Understanding Link Tracking in One Paper


Background introduction

In the era of micro-services, service-oriented thinking has gradually become the basic thinking mode of programmers. However, because most of the projects only add services blindly and do not manage them properly, when interface problems arise, it is difficult to find the root cause of the problem from the intricate service invocation network, which leads to failure. The golden opportunity to lose.

The emergence of link tracking is to solve this problem. It can locate the problem in complex service invocation, and let the newcomers know clearly which part of the service they are responsible for when they join the background team.

In addition, if the time-consuming of an interface suddenly increases, we can intuitively analyze the performance bottleneck of the service, so that we can accurately and reasonably expand the capacity in the case of traffic surge.

Link tracking

The term “link tracking” was proposed in 2010, when Google published a Dapper paper, which introduced the principle of Google’s self-developed distributed link tracking, and how they realized transparency to applications at low cost.

In fact, Dapper started as an independent call link tracking system, and gradually evolved into a monitoring platform. Based on the monitoring platform, many tools have been developed, such as real-time early warning, overload protection, index data query and so on.

In addition to Google’s dapper, there are other well-known products, such as Eagle Eye of Ali, CAT of public comment, Zipkin of Twitter, pinpoint of Naver (parent company of famous social software LINE) and skywalking of domestic open source.

Basic Realization Principle

If you want to know which link an interface has a problem, you must know which services the interface calls and the order of invocation. If you string these services together, it looks like a chain. We call them invocation chains.

To implement the call chain, we need to make an identification for each call, and then arrange the services according to the size of the identification, so that we can see the order of calls more clearly. Let’s name the identification spanid for the time being.

In the actual scenario, we need to know the situation of a request invocation, so only spanid is not enough. We have to make a unique identification for each request, so that we can identify all the services invoked by this request according to the identification, which we call traceid.

Now, according to spanid, it is easy to know the order of services invoked, but it can not reflect the hierarchical relationship of invocation.
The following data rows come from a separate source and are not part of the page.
import Literature.Analysis.FluidPDE.TorusVorticitySqTransport
import Literature.Analysis.FunctionSpaces.TorusSpaceTimeComposition
import HarnessLib

/-!
# Weighted vorticity balances `d/dt ∫ Φ(|ω|²)` along classical Navier–Stokes solutions on `T^d`

Analysis/FluidPDE proof file (theorems only). For a classical solution `(u, p)` of
`∂ₜu + (u·∇)u = νΔu − ∇p + f`, `div u = 0` on `T^d × [a, b]` and a weight `Φ` smooth on an open
set `U ⊆ ℝ` containing every value `|ω(s, x)|²`, `s ∈ [a, b]`:

`d/dt ∫ Φ(|ω|²) = 2∫ Φ'(|ω|²) σ − ν (∫ Φ'(|ω|²) ∑ₖ∑ᵢⱼ (∂ₖWᵢⱼ)² + ∫ Φ''(|ω|²) ∑ₖ (∂ₖ|ω|²)²) + ∫ Φ'(|ω|²) ∑ᵢⱼ Wᵢⱼ(∂ᵢfⱼ − ∂ⱼfᵢ)`

(one-sided derivative within `[a, b]`; `σ = torusStretchingDensity`, `= ω·𝒟ω` on `T³`):
differentiate under `∫_{T^d}` (`Torus.IsSmoothSpaceTimeOn.hasDerivWithinAt_integral`), insert the
transport identity for `|ω|²`, drop `∫ (u·∇)Φ(|ω|²) = 0` and integrate the viscous term by parts
(`TorusVorticitySqTransport`). With `Φ(s) = sᵐ` on `T³` this is the opening identity of Gibbon 2010,
App. A (proof of Prop. 1): `(1/2m) J̇ₘ = ∫ |ω|^{2(m−1)} ω·(νΔω + (ω·∇)u + curl f)`, `Jₘ = ∫|ω|^{2m}`
(power form and sign corollaries: `TorusVorticityMomentBalance`); a general smooth `Φ` (regularised
powers `(s + ε)^{q/2}`, log-weights, …) is the same computation.

* `IsClassicalNSSolutionOn.hasDerivWithinAt_integral_comp_torusVorticitySqAt` — the balance.

## References

* A. J. Majda, A. L. Bertozzi, *Vorticity and Incompressible Flow*, CUP 2002, §1.4 (1.18)–(1.21)
  (`𝒟`, `Ω`, `ω`, `Ωh = ½ω × h`), proof of Prop. 1.5: (1.29) `DV/Dt + V² = −P + νΔV`, (1.31)
  `DΩ/Dt + Ω𝒟 + 𝒟Ω = νΔΩ`, (1.32) `Dω/Dt = 𝒟ω + νΔω` (held: book:majda2002-vorticity-incompressible-flow,
  chunks 15, 18–19). [MajdaBertozziCUP2002]
* J. D. Gibbon, *Regularity and singularity in solutions of the three-dimensional Navier–Stokes
  equations*, Proc. R. Soc. A 466 (2010) 2587–2604, doi:10.1098/rspa.2009.0642; §2 (definition
  `Jₘ = ∫|ω|^{2m} dV` on the periodic box `[0, L]³`) and Appendix A (proof of Prop. 1): the first
  display is `(1/2m) J̇ₘ = ∫ |ω|^{2(m−1)} ω·{νΔω + ω·∇u + curl f} dV`, step 1 bounds the Laplacian
  term by `−(2(m−1)/m²)∫|∇(|ω|ᵐ)|²` (held: paper:arxiv-0905.0344, chunks 5–6, 9). [Gibbon2010]
* C. R. Doering, J. D. Gibbon, *Applied Analysis of the Navier–Stokes Equations*, CUP 1995, §6.5
  (6.5.18). [DoeringGibbon1995]
-/

noncomputable section

open Set MeasureTheory Finset
open scoped ContDiff InnerProductSpace RealInnerProductSpace

namespace Literature.Analysis.FluidPDE

open Literature.Analysis.FunctionSpaces

variable {d : Type*} [Fintype d] [DecidableEq d]

/-- `|ω(x)|² = ½ ∑ᵢⱼ Wᵢⱼ(x)²` (definitional). [folklore] -/
private theorem torusVorticitySqAt_eq_half_sum_sq'' (v : UnitAddTorus d → EuclideanSpace ℝ d)
    (x : UnitAddTorus d) :
    torusVorticitySqAt v x = 2⁻¹ * ∑ i, ∑ j, torusVorticityTensor v i j x ^ 2 := rfl

/-- `Wᵢⱼ` of a smooth field is smooth. [folklore] -/
private theorem isSmooth_torusVorticityTensor'' {v : UnitAddTorus d → EuclideanSpace ℝ d}
    (hv : Torus.IsSmooth v) (i j : d) : Torus.IsSmooth (torusVorticityTensor v i j) :=
  ((hv.partialDeriv i).apply j).sub ((hv.partialDeriv j).apply i)

/-- `|ω|²` of a smooth field is smooth. [folklore] -/
private theorem isSmooth_torusVorticitySqAt' {v : UnitAddTorus d → EuclideanSpace ℝ d}
    (hv : Torus.IsSmooth v) : Torus.IsSmooth (torusVorticitySqAt v) := by
  have h : ∀ i j, Torus.IsSmooth (fun y => torusVorticityTensor v i j y ^ 2) := fun i j => by
    have := isSmooth_torusVorticityTensor'' hv i j
    exact this.pow 2
  have hl : Torus.lift (torusVorticitySqAt v) =
      fun z => (2⁻¹ : ℝ) * ∑ i, ∑ j, Torus.lift (fun y => torusVorticityTensor v i j y ^ 2) z := by
    funext z; rfl
  unfold Torus.IsSmooth at h ⊢
  rw [hl]
  exact contDiff_const.mul (ContDiff.sum fun i _ => ContDiff.sum fun j _ => h i j)

/-- Along a jointly smooth `u` on `[a, b] × T^d`, `(s, y) ↦ Wᵢⱼ(u(s))(y)` is jointly smooth. [folklore] -/
private theorem isSmoothSpaceTimeOn_torusVorticityTensor' {a b : ℝ}
    {u : ℝ → UnitAddTorus d → EuclideanSpace ℝ d} (hu : Torus.IsSmoothSpaceTimeOn (Icc a b) u)
    (hab : a < b) (i j : d) :
    Torus.IsSmoothSpaceTimeOn (Icc a b) (fun s y => torusVorticityTensor (u s) i j y) :=
  ((hu.partialDeriv (uniqueDiffOn_Icc hab) i).apply j).sub
    ((hu.partialDeriv (uniqueDiffOn_Icc hab) j).apply i)

/-- Along a jointly smooth `u` on `[a, b] × T^d`, `(s, y) ↦ |ω(u(s))(y)|²` is jointly smooth. [folklore] -/
private theorem isSmoothSpaceTimeOn_torusVorticitySqAt' {a b : ℝ}
    {u : ℝ → UnitAddTorus d → EuclideanSpace ℝ d} (hu : Torus.IsSmoothSpaceTimeOn (Icc a b) u)
    (hab : a < b) :
    Torus.IsSmoothSpaceTimeOn (Icc a b) (fun s y => torusVorticitySqAt (u s) y) := by
  have h : ∀ i j, Torus.IsSmoothSpaceTimeOn (Icc a b)
      (fun s y => torusVorticityTensor (u s) i j y * torusVorticityTensor (u s) i j y) :=
    fun i j => (isSmoothSpaceTimeOn_torusVorticityTensor' hu hab i j).mul
      (isSmoothSpaceTimeOn_torusVorticityTensor' hu hab i j)
  have hs := Torus.IsSmoothSpaceTimeOn.sum (s := Finset.univ) fun i (_ : i ∈ Finset.univ) =>
    Torus.IsSmoothSpaceTimeOn.sum (s := Finset.univ) fun j (_ : j ∈ Finset.univ) => h i j
  have hfun : (fun s y => torusVorticitySqAt (u s) y) = fun s y => (2⁻¹ : ℝ) •
      ∑ i, ∑ j, torusVorticityTensor (u s) i j y * torusVorticityTensor (u s) i j y := by
    funext s y
    rw [torusVorticitySqAt_eq_half_sum_sq'', smul_eq_mul]
    congr 1
    exact Finset.sum_congr rfl fun i _ => Finset.sum_congr rfl fun j _ => by ring
  rw [hfun]
  exact hs.const_smul (2⁻¹ : ℝ)


omit [DecidableEq d] in
/-- Smoothness of `g ∘ θ` for `g` smooth on a set containing the values of the smooth `θ`. [folklore] -/
private theorem isSmooth_comp' {g : ℝ → ℝ} {U : Set ℝ} (hg : ContDiffOn ℝ ∞ g U)
    {θ : UnitAddTorus d → ℝ} (hθ : Torus.IsSmooth θ) (hmaps : ∀ x, θ x ∈ U) :
    Torus.IsSmooth (fun y => g (θ y)) :=
  hg.comp_contDiff hθ fun _ => hmaps _

/-- `σ` of a smooth field is smooth. [folklore] -/
private theorem isSmooth_torusStretchingDensity {v : UnitAddTorus d → EuclideanSpace ℝ d}
    (hv : Torus.IsSmooth v) : Torus.IsSmooth (torusStretchingDensity v) := by
  have hD : ∀ i k, Torus.IsSmooth (fun y => Torus.partialDeriv i v y k) := fun i k => (hv.partialDeriv i).apply k
  have h : ∀ i j k, Torus.IsSmooth (fun y => torusVorticityTensor v i j y *
      (Torus.partialDeriv i v y k * Torus.partialDeriv k v y j)) :=
    fun i j k => (isSmooth_torusVorticityTensor'' hv i j).mul ((hD i k).mul (hD k j))
  have hl : Torus.lift (torusStretchingDensity v) = fun z => -∑ i, ∑ j, ∑ k, Torus.lift
      (fun y => torusVorticityTensor v i j y * (Torus.partialDeriv i v y k * Torus.partialDeriv k v y j)) z := by
    funext z
    simp only [Torus.lift_apply, torusStretchingDensity, Finset.mul_sum]
  unfold Torus.IsSmooth at h ⊢
  rw [hl]
  exact (ContDiff.sum fun i _ => ContDiff.sum fun j _ => ContDiff.sum fun k _ => h i j k).neg

omit [DecidableEq d] in
/-- Double finite sums of smooth scalar functions on the torus are smooth. [folklore] -/
private theorem isSmooth_sum₂ {g : d → d → UnitAddTorus d → ℝ} (hg : ∀ i j, Torus.IsSmooth (g i j)) :
    Torus.IsSmooth (fun y => ∑ i, ∑ j, g i j y) := by
  have hl : Torus.lift (fun y => ∑ i, ∑ j, g i j y) = fun z => ∑ i, ∑ j, Torus.lift (g i j) z := by
    funext z; simp only [Torus.lift_apply]
  unfold Torus.IsSmooth at hg ⊢
  rw [hl]
  exact ContDiff.sum fun i _ => ContDiff.sum fun j _ => hg i j

omit [DecidableEq d] in
/-- Finite sums of smooth scalar functions on the torus are smooth. [folklore] -/
private theorem isSmooth_sum₁ {g : d → UnitAddTorus d → ℝ} (hg : ∀ i, Torus.IsSmooth (g i)) :
    Torus.IsSmooth (fun y => ∑ i, g i y) := by
  have hl : Torus.lift (fun y => ∑ i, g i y) = fun z => ∑ i, Torus.lift (g i) z := by
    funext z; simp only [Torus.lift_apply]
  unfold Torus.IsSmooth at hg ⊢
  rw [hl]
  exact ContDiff.sum fun i _ => hg i

/-- **The weighted vorticity balance along classical Navier–Stokes solutions on `T^d`**
(Gibbon 2010, App. A, proof of Prop. 1, opening identity
`(1/2m) J̇ₘ = ∫ |ω|^{2(m−1)} ω·{νΔω + ω·∇u + curl f} dV`, `Jₘ = ∫|ω|^{2m} dV` on the periodic box,
here for a general smooth weight `Φ` in place of `sᵐ` and with the Laplacian term integrated by
parts exactly). Let `(u, p)` be a classical solution of `∂ₜu + (u·∇)u = νΔu − ∇p + f`, `div u = 0`
on `T^d × [a, b]` (`a < b`), and let `Φ` be `C^∞` on an open set `U ⊆ ℝ` containing every value
`|ω(s, x)|²`, `s ∈ [a, b]`. Then `s ↦ ∫ Φ(|ω(s)|²)` has, at every `t ∈ [a, b]`, the one-sided
derivative

`2 ∫ Φ'(|ω|²) σ − ν (∫ Φ'(|ω|²) ∑ₖ∑ᵢⱼ (∂ₖWᵢⱼ)² + ∫ Φ''(|ω|²) ∑ₖ (∂ₖ|ω|²)²) + ∫ Φ'(|ω|²) ∑ᵢⱼ Wᵢⱼ(∂ᵢfⱼ − ∂ⱼfᵢ)`

within `[a, b]` (`σ = torusStretchingDensity`, `= ω·𝒟ω` on `T³`; in `d = 3`,
`∑ᵢⱼ WᵢⱼΔWᵢⱼ = 2ω·Δω`, `∑ₖ∑ᵢⱼ(∂ₖWᵢⱼ)² = 2|∇ω|²`). Proof: differentiate under `∫_{T^d}`, use the
transport identity for `|ω|²`, drop the transport term `∫ (u·∇)Φ(|ω|²) = 0` (`div u = 0`) and
integrate the viscous term by parts. [cite: Gibbon2010, Appendix A (proof of Prop. 1), opening identity] -/
theorem _root_.Literature.Analysis.FunctionSpaces.Torus.IsClassicalNSSolutionOn.hasDerivWithinAt_integral_comp_torusVorticitySqAt
    {a b ν : ℝ} {f u : ℝ → UnitAddTorus d → EuclideanSpace ℝ d} {p : ℝ → UnitAddTorus d → ℝ}
    (h : Torus.IsClassicalNSSolutionOn (Icc a b) ν f u p) (hab : a < b) {Φ : ℝ → ℝ} {U : Set ℝ}
    (hUo : IsOpen U) (hΦ : ContDiffOn ℝ ∞ Φ U)
    (hmaps : ∀ s ∈ Icc a b, ∀ x, torusVorticitySqAt (u s) x ∈ U) {t : ℝ} (ht : t ∈ Icc a b) :
    HasDerivWithinAt (fun s => ∫ x, Φ (torusVorticitySqAt (u s) x))
      (2 * (∫ x, deriv Φ (torusVorticitySqAt (u t) x) * torusStretchingDensity (u t) x) -
        ν * ((∫ x, deriv Φ (torusVorticitySqAt (u t) x) * ∑ k, ∑ i, ∑ j,
              Torus.partialDeriv k (torusVorticityTensor (u t) i j) x ^ 2) +
            ∫ x, deriv (deriv Φ) (torusVorticitySqAt (u t) x) *
              ∑ k, Torus.partialDeriv k (torusVorticitySqAt (u t)) x ^ 2) +
        ∫ x, deriv Φ (torusVorticitySqAt (u t) x) * ∑ i, ∑ j, torusVorticityTensor (u t) i j x *
          (Torus.partialDeriv i (f t) x j - Torus.partialDeriv j (f t) x i))
      (Icc a b) t := by
  set S : Set ℝ := Icc a b with hSdef
  have hU : UniqueDiffOn ℝ S := uniqueDiffOn_Icc hab
  have hu : Torus.IsSmoothSpaceTimeOn S u := h.smooth_velocity
  have hut : Torus.IsSmooth (u t) := hu.isSmooth_slice ht
  have hdivt : Torus.IsDivFree (u t) := h.divFree t ht
  have hQ : Torus.IsSmooth (torusVorticitySqAt (u t)) := isSmooth_torusVorticitySqAt' hut
  have hW : ∀ i j, Torus.IsSmooth (torusVorticityTensor (u t) i j) :=
    fun i j => isSmooth_torusVorticityTensor'' hut i j
  have hΦ1 : ContDiffOn ℝ ∞ (deriv Φ) U := hΦ.deriv_of_isOpen hUo le_rfl
  have hG1 : Torus.IsSmooth (fun y => deriv Φ (torusVorticitySqAt (u t) y)) :=
    isSmooth_comp' hΦ1 hQ (hmaps t ht)
  -- the forcing slice is smooth (momentum equation)
  have hf : Torus.IsSmooth (f t) := by
    have hA : Torus.IsSmooth (Torus.timeDerivWithin S u t) := hu.isSmooth_timeDerivWithin hU ht
    have hfun : f t = fun y => Torus.timeDerivWithin S u t y + Torus.convect (u t) (u t) y -
        ν • Torus.laplacian (u t) y + Torus.gradient (p t) y := by
      funext y
      have := h.momentum t ht y
      rw [this]
      abel
    rw [hfun]
    exact ((hA.add (hut.convect hut)).sub (hut.laplacian.smul ν)).add
      (h.smooth_pressure.isSmooth_slice ht).gradient
  -- Step 1: differentiate under the integral sign
  have hQst : Torus.IsSmoothSpaceTimeOn S (fun s y => torusVorticitySqAt (u s) y) :=
    isSmoothSpaceTimeOn_torusVorticitySqAt' hu hab
  have hΨ : Torus.IsSmoothSpaceTimeOn S (fun s y => Φ (torusVorticitySqAt (u s) y)) :=
    hQst.comp_contDiffOn hΦ hmaps
  have hD := hΨ.hasDerivWithinAt_integral (convex_Icc a b) ht
  refine hD.congr_deriv ?_
  -- Step 2: chain rule in time, pointwise
  have hpt : ∀ x, Torus.timeDerivWithin S (fun s y => Φ (torusVorticitySqAt (u s) y)) t x =
      deriv Φ (torusVorticitySqAt (u t) x) *
        Torus.timeDerivWithin S (fun s y => torusVorticitySqAt (u s) y) t x := by
    intro x
    have h1 := hQst.hasDerivWithinAt_slice ht x
    have hΦd : HasDerivAt Φ (deriv Φ (torusVorticitySqAt (u t) x)) (torusVorticitySqAt (u t) x) :=
      ((hΦ.differentiableOn (by simp)).differentiableAt (hUo.mem_nhds (hmaps t ht x))).hasDerivAt
    have hc := hΦd.comp_hasDerivWithinAt t h1
    rw [Torus.timeDerivWithin]
    exact hc.derivWithin (hU t ht)
  have hQt : ∀ x, Torus.timeDerivWithin S (fun s y => torusVorticitySqAt (u s) y) t x = _ :=
    fun x => h.timeDerivWithin_torusVorticitySqAt hab ht x
  simp_rw [hpt, hQt]
  -- Step 3: split the integral
  set G1 : UnitAddTorus d → ℝ := fun y => deriv Φ (torusVorticitySqAt (u t) y) with hG1def
  set σ : UnitAddTorus d → ℝ := torusStretchingDensity (u t) with hσdef
  set A : UnitAddTorus d → ℝ := fun x => ∑ i, ∑ j, torusVorticityTensor (u t) i j x *
    Torus.laplacian (torusVorticityTensor (u t) i j) x with hAdef
  set B : UnitAddTorus d → ℝ := fun x => ∑ i, ∑ j, torusVorticityTensor (u t) i j x *
    (Torus.partialDeriv i (f t) x j - Torus.partialDeriv j (f t) x i) with hBdef
  set C : UnitAddTorus d → ℝ := fun x => ∑ k, u t x k * ∑ i, ∑ j, torusVorticityTensor (u t) i j x *
    Torus.partialDeriv k (torusVorticityTensor (u t) i j) x with hCdef
  have hσs : Torus.IsSmooth σ := isSmooth_torusStretchingDensity hut
  have hAs : Torus.IsSmooth A := isSmooth_sum₂ fun i j => (hW i j).mul (hW i j).laplacian
  have hBs : Torus.IsSmooth B := isSmooth_sum₂ fun i j =>
    (hW i j).mul (((hf.partialDeriv i).apply j).sub ((hf.partialDeriv j).apply i))
  have hCs : Torus.IsSmooth C := by
    refine isSmooth_sum₁ fun k => ?_
    have h2 : Torus.IsSmooth (fun x => ∑ i, ∑ j, torusVorticityTensor (u t) i j x *
        Torus.partialDeriv k (torusVorticityTensor (u t) i j) x) :=
      isSmooth_sum₂ fun i j => (hW i j).mul ((hW i j).partialDeriv k)
    exact (hut.apply k).mul h2
  have e1 : ∀ x, G1 x * (2 * σ x + ν * A x + B x - C x) =
      2 * (G1 x * σ x) + ν * (G1 x * A x) + G1 x * B x - G1 x * C x := fun x => by ring
  have sσ : Torus.IsSmooth (fun x => G1 x * σ x) := hG1.mul hσs
  have sA : Torus.IsSmooth (fun x => G1 x * A x) := hG1.mul hAs
  have sB : Torus.IsSmooth (fun x => G1 x * B x) := hG1.mul hBs
  have sC : Torus.IsSmooth (fun x => G1 x * C x) := hG1.mul hCs
  have iσ : Integrable (fun x => 2 * (G1 x * σ x)) := sσ.integrable.const_mul 2
  have iA : Integrable (fun x => ν * (G1 x * A x)) := sA.integrable.const_mul ν
  have iB : Integrable (fun x => G1 x * B x) := sB.integrable
  have iC : Integrable (fun x => G1 x * C x) := sC.integrable
  have iσA : Integrable (fun x => 2 * (G1 x * σ x) + ν * (G1 x * A x)) := iσ.add iA
  have iσAB : Integrable (fun x => 2 * (G1 x * σ x) + ν * (G1 x * A x) + G1 x * B x) := iσA.add iB
  have hsplit : ∫ x, G1 x * (2 * σ x + ν * A x + B x - C x) =
      2 * (∫ x, G1 x * σ x) + ν * (∫ x, G1 x * A x) + (∫ x, G1 x * B x) - ∫ x, G1 x * C x := by
    simp_rw [e1]
    rw [integral_sub iσAB iC, integral_add iσA iB, integral_add iσ iA,
      integral_const_mul, integral_const_mul]
  -- Step 4: the transport term vanishes, the viscous term by parts
  have htrans : ∫ x, G1 x * C x = 0 :=
    integral_deriv_comp_mul_convect_torusVorticitySqAt_eq_zero hut hdivt hUo hΦ (hmaps t ht)
  have hvisc := integral_deriv_comp_mul_sum_mul_laplacian_torusVorticityTensor hut hUo hΦ (hmaps t ht)
  change ∫ x, G1 x * (2 * σ x + ν * A x + B x - C x) = _
  rw [hsplit, htrans]
  change 2 * (∫ x, G1 x * σ x) + ν * (∫ x, G1 x * A x) + (∫ x, G1 x * B x) - 0 =
    2 * (∫ x, G1 x * σ x) - ν * _ + ∫ x, G1 x * B x
  rw [show (∫ x, G1 x * A x) = _ from hvisc]
  ring

end Literature.Analysis.FluidPDE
As shown in the figure below, multiple services may be invoked step by step, or they may be invoked simultaneously by the same service.

So we should record who called it every time. We use parentid as the name of the logo.

Up to now, we have known the order of invocation and the hierarchical relationship, but after the interface problems, we still can’t find the link of the problem. If a service has a problem, the service that is invoked and executed must take a long time. In order to calculate the time-consuming, the above three identifications are not enough, but also need to add a timestamp, time-consuming. The stamp can be more refined to microsecond level.

It is not time-consuming to record only the time stamp when the invocation is initiated. To record the time stamp when the service returns, the time difference can only be calculated from the beginning to the end. Now that the return is also recorded, write down all the above three identities, otherwise you can not distinguish whose time stamp is.

Although the total time taken from service invocation to service return can be calculated, this time includes service execution time and network latency. Sometimes we need to distinguish these two kinds of time to facilitate targeted optimization. So how to calculate network latency? We can divide the process of calling and returning into the following four events.

  • Client Sent is abbreviated as cs. The client initiates the call request to the server.
  • Server Received is short for sr, which means that the server receives the call request from the client.
  • Server Sent is short for ss, which means that the server has finished processing and is ready to return the information to the client.
  • Client Received is abbreviated as cr, which means that the client receives the return information from the server.

If the time stamps are recorded when these four events occur, it is easy to calculate the time-consuming. For example, SR minus CS is the network delay at the time of invocation, SS minus SR is the service execution time, CR minus SS is the delay of service response, and Cr minus CS is the execution time of the whole service invocation.

In fact, in the span block, besides recording these parameters, we can also record some other information, such as the name of the calling service, the name of the called service, the return result, the IP, the name of the calling service, etc. Finally, we synthesize the same spanid information into a large span block and complete a complete call chain. Interested students can go deep into the link tracking, I hope this article will be helpful to you.